Sold out – Digital Responders in Qatar

On October 7th, Qatar Computing Research Institute and Qatar Red Crescent Society will co-host the first ever Digital Humanitarian meetup in Doha, Qatar. We are sold out! The room holds 100 people and that is how many free tickets we made available. If you reserved a ticket and can no longer attend please email me asap so that I can open up a ticket for the waiting list. IF you are looking for a ticket, please do contact me.

The Digital Humanitarians in Qatar registration page

Digital Humanitarians
are people who use their technical, social, community and storytelling power to help support humanitarians in their work. We aim to use maps, data, and social media to provide information and insights. While this is the first event of its kind in Doha, we join a growing global civic technology community.

Digital Humanitarians in Qatar(updated).

About the Digital Humanitarians in Qatar event

Technical preparedness supports a resilient city and country. Qatar has a highly technical and young population. Digital Humanitarians use their social media savvy, create maps, conduct data analysis and use new media tools to provide insights to support humanitarians and affected communities. How can we get young people more engaged in their world, region and country? This is an opportunity to be globally responsible while potentially using the acquired digital skills for your work. We will work in partnership with humanitarians locally and globally to help you contribute.
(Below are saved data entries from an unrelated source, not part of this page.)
import Summits.Ventures.PackingBounds.Energy.TenPointCkEightUnique
import Summits.Ventures.PackingBounds.Configurations.PetersenCodeUnique
import HarnessLib

/-!
# Ten points on `S³`, potential `(1+⟪x,y⟫)^8`: the ground state is the Petersen code (unique up to isometry)

Framing: lottery ticket; floor = certified bounds/negative ranges. Venture `PackingBounds`, cell
`pub-packcert`, energy family E3PT (pub-packcert-energy gen 13; n = 4 kernel route = KERNEL-D6 data route + `threePointF 4`).

Assembly of `TenPointCkEight.ck8_ten_points_rigid` (a minimiser is a ten-point `{1/6, -2/3}`-code of `ℝ⁴`) with the clique-frame
uniqueness theorem `Config.PetersenCodeUnique.isometric`: any two minimisers are isometric, and every minimiser has the Petersen
code's distance distribution (`PetersenCodeUnique.energy_eq`).
-/

noncomputable section

open Finset
open scoped RealInnerProductSpace

namespace Summit.Ventures.PackingBounds.Energy.TenPointCkEight

open Summit.Ventures.PackingBounds.Config

/-- **`(1+t)^8`-energy of ten points on `S³`, uniqueness:** any two minimisers (`Σ_{x≠y} (1+⟪x,y⟫)^8 = 9608215/46656`) are related
by a linear isometry of `ℝ⁴` (both are the Petersen code). -/
theorem minimisers_isometric (C C' : Finset (EuclideanSpace ℝ (Fin 4)))
    (hC : ∀ x ∈ C, ‖x‖ = 1) (h10 : C.card = 10)
    (hmin : ∑ x ∈ C, ∑ y ∈ C.erase x, (1 + inner ℝ x y) ^ 8 = ((9608215 : ℝ)/46656))
    (hC' : ∀ x ∈ C', ‖x‖ = 1) (h10' : C'.card = 10)
    (hmin' : ∑ x ∈ C', ∑ y ∈ C'.erase x, (1 + inner ℝ x y) ^ 8 = ((9608215 : ℝ)/46656)) :
    ∃ Ψ : EuclideanSpace ℝ (Fin 4) ≃ₗᵢ[ℝ] EuclideanSpace ℝ (Fin 4), C' = C.image Ψ :=
  PetersenCodeUnique.isometric hC h10 (ck8_ten_points_rigid C hC h10 hmin) hC' h10' (ck8_ten_points_rigid C' hC' h10' hmin')

/-- **The ground state has the Petersen code's distance distribution:** for every pair potential `a`, a minimiser of the
`(1+t)^8`-energy has `Σ_{x≠y} a(⟪x,y⟫) = 10·(3·a(-2/3) + 6·a(1/6))`. -/
theorem ground_state_energy (C : Finset (EuclideanSpace ℝ (Fin 4))) (hC : ∀ x ∈ C, ‖x‖ = 1) (h10 : C.card = 10)
    (hmin : ∑ x ∈ C, ∑ y ∈ C.erase x, (1 + inner ℝ x y) ^ 8 = ((9608215 : ℝ)/46656)) (a : ℝ → ℝ) :
    ∑ x ∈ C, ∑ y ∈ C.erase x, a (inner ℝ x y) = (10 : ℝ) * (3 * a (-2 / 3) + 6 * a (1 / 6)) :=
  PetersenCodeUnique.energy_eq hC h10 (ck8_ten_points_rigid C hC h10 hmin) a

end Summit.Ventures.PackingBounds.Energy.TenPointCkEight
import Summits.QuantumFields.BalabanUV.Beta.FP.RoadLeftAssemblyLetters
import Summits.QuantumFields.BalabanUV.Beta.FP.RoadEndLeftUndressed
import Summits.QuantumFields.BalabanUV.Beta.FP.PerfectJetLetters
import Summits.QuantumFields.BalabanUV.Beta.FP.RoadLeftLiteralSwap

/-!
# `BalabanUV.Beta.FP.RoadLeftLiteralRowsLetters` — road «FP» for binder row D1: THE END DOWN TO FINITE-`j` ROWS WITH THE W-SPLIT LETTERS RE-WIRED, AT THE LITERAL
# (leaf-01's `RoadLeftAssemblyLetters.d1Drift_left_of_sliceLedger_rows_letters` AT `Js := JsB12Sym hOdd Ncol tabs cΛ cB`; offer O-g11-6, leaf-01 «NOT MINE — GO» journal l.29862)

HONEST DEPENDENCY (page 1, mandatory): continuum YM on T⁴ ⇐ BetaPertH ∧ nine spine estimates (0/9 proved); BetaPertH ⇐ (D1) ∧ (D4) ∧ CAP+tail;
G-an2-4 gates asym, D1 and NE2/3/4.  HONEST FRAMING (cell contract, verbatim): «discharging `BetaPertH` makes Bałaban's UV stability UNCONDITIONAL —
a real constructive-QFT result; it is NOT the continuum limit and NOT the Clay problem.»  THIS MODULE is [our object] COMPOSITION BY NAME (leaf-01's
`d1Drift_left_of_sliceLedger_rows_letters`, `PerfectJetLetters.sPerf_letters_of_rows`; this lineage's `RoadEndLeftUndressed` §2 +
`JsB12Sym_S_translate_pow_one`; leaf-01's `RoadLeftLiteralSwap.hTj_JsB12Sym`); no `def`, no `def … : Prop`, nothing cited, 0 sorry.  AT THE LITERAL: (a) the four (CONV-C) S∕W rows are asked of the
UNDRESSED unit-rescaled jets of `JsB12Sym0`; (c) `hSp` is supplied from DISPLAYED X1m-S rows with the raw members' covariance DISCHARGED at `m = 1` and displayed for
`m ≥ 2` (our families); **`hTj` DISCHARGED by leaf-01's `RoadLeftLiteralSwap.hTj_JsB12Sym`**;
everything else VERBATIM (X1m-W rows, `hWj` — an2's K-R5 lane —, `hSDF` — the shared crux —, the W-split #14
letters `hsplit` ∕ `hWf` ∕ `hWx` ∕ `hextra` ((G8)∕(G-mix-W)), PART 3b's 13 classes); `hWinf hloc₀ hlocx hs₀ hsx` are discharged INSIDE
leaf-01's END.  DISPLAYED = nothing of Bałaban's asserted.  0∕4 row-D1 binders; NOT (CONV-C), NOT X1, NOT hWj, NOT SDF, NOT hslice, NOT (ASYMP),
NOT D1, NOT BetaPertH, NOT continuum, NOT Clay.  «not in print; our bookkeeping».
ABSOLUTE RULE (cell charter, verbatim): «No internally-minted statement may enter as a cited fact. Every hypothesis is either kernel-proved in this package or a
verbatim quotation of a PUBLISHED theorem with page reference. The manuscript(s) under audit are NOT citable for their own disputed steps — they are the thing
under adjudication; programme-internal (2001/route/tribunal) claims are never citable.»
CONTENT: [our object] **`d1Drift_JsB12Sym_of_sliceLedger_rows_letters`** (d = 3, `2 ≤ Lc`, `Odd Lc`, adopted units, `μ ≠ ν`) — conclusion `D1Drift Lc (JsB12Sym hOdd Ncol tabs cΛ cB) N μ ν`.
The `m = 1` member of the displayed `hsplit` is `RoadLeftLiteral.wPerf_one_split_JsB12Sym_of_rates` at `Wf 1 := S₂∞`, `Wx 1 := X∞`.
Provenance: D1 formalisation swarm LEAF PROVER 06, unit b2b-balaban-beta-d1-formalise-leaf-06 gen 11, 2026-08-21.
-/

noncomputable section

namespace Summit.QuantumFields.BalabanUV.Beta.FP.RoadLeftLiteralRowsLetters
What will you learn in this session?
In this session, we will provide an overview of the basic digital skills for humanitarian response online. Our guests will share real humanitarian scenarios for us to do some hands on learning.

Topics include:
  • Overview of Humanitarian response – context for emergencies
  • Introduction to Crisismapping and Digital Humanitarians
  • Social media curation, analysis and verification
  • Hands on exercises

We will provide more details on how you can learn between sessions and answer questions based on real world experiences. 

Who should attend:

Digital Humanitarians come from all walks of life. All you need is a willingness to learn and a technical device (mobile, tablet or laptop). There are many different types of contributions that people can make – large and small in terms of time and activities. In the global community, there are teachers, students, business people, creative people, humanitarians, researchers, analysts, data science, GIS experts and more. We will provide introductions to each of the various communities and skillsets to help your learning journey. It starts with us. 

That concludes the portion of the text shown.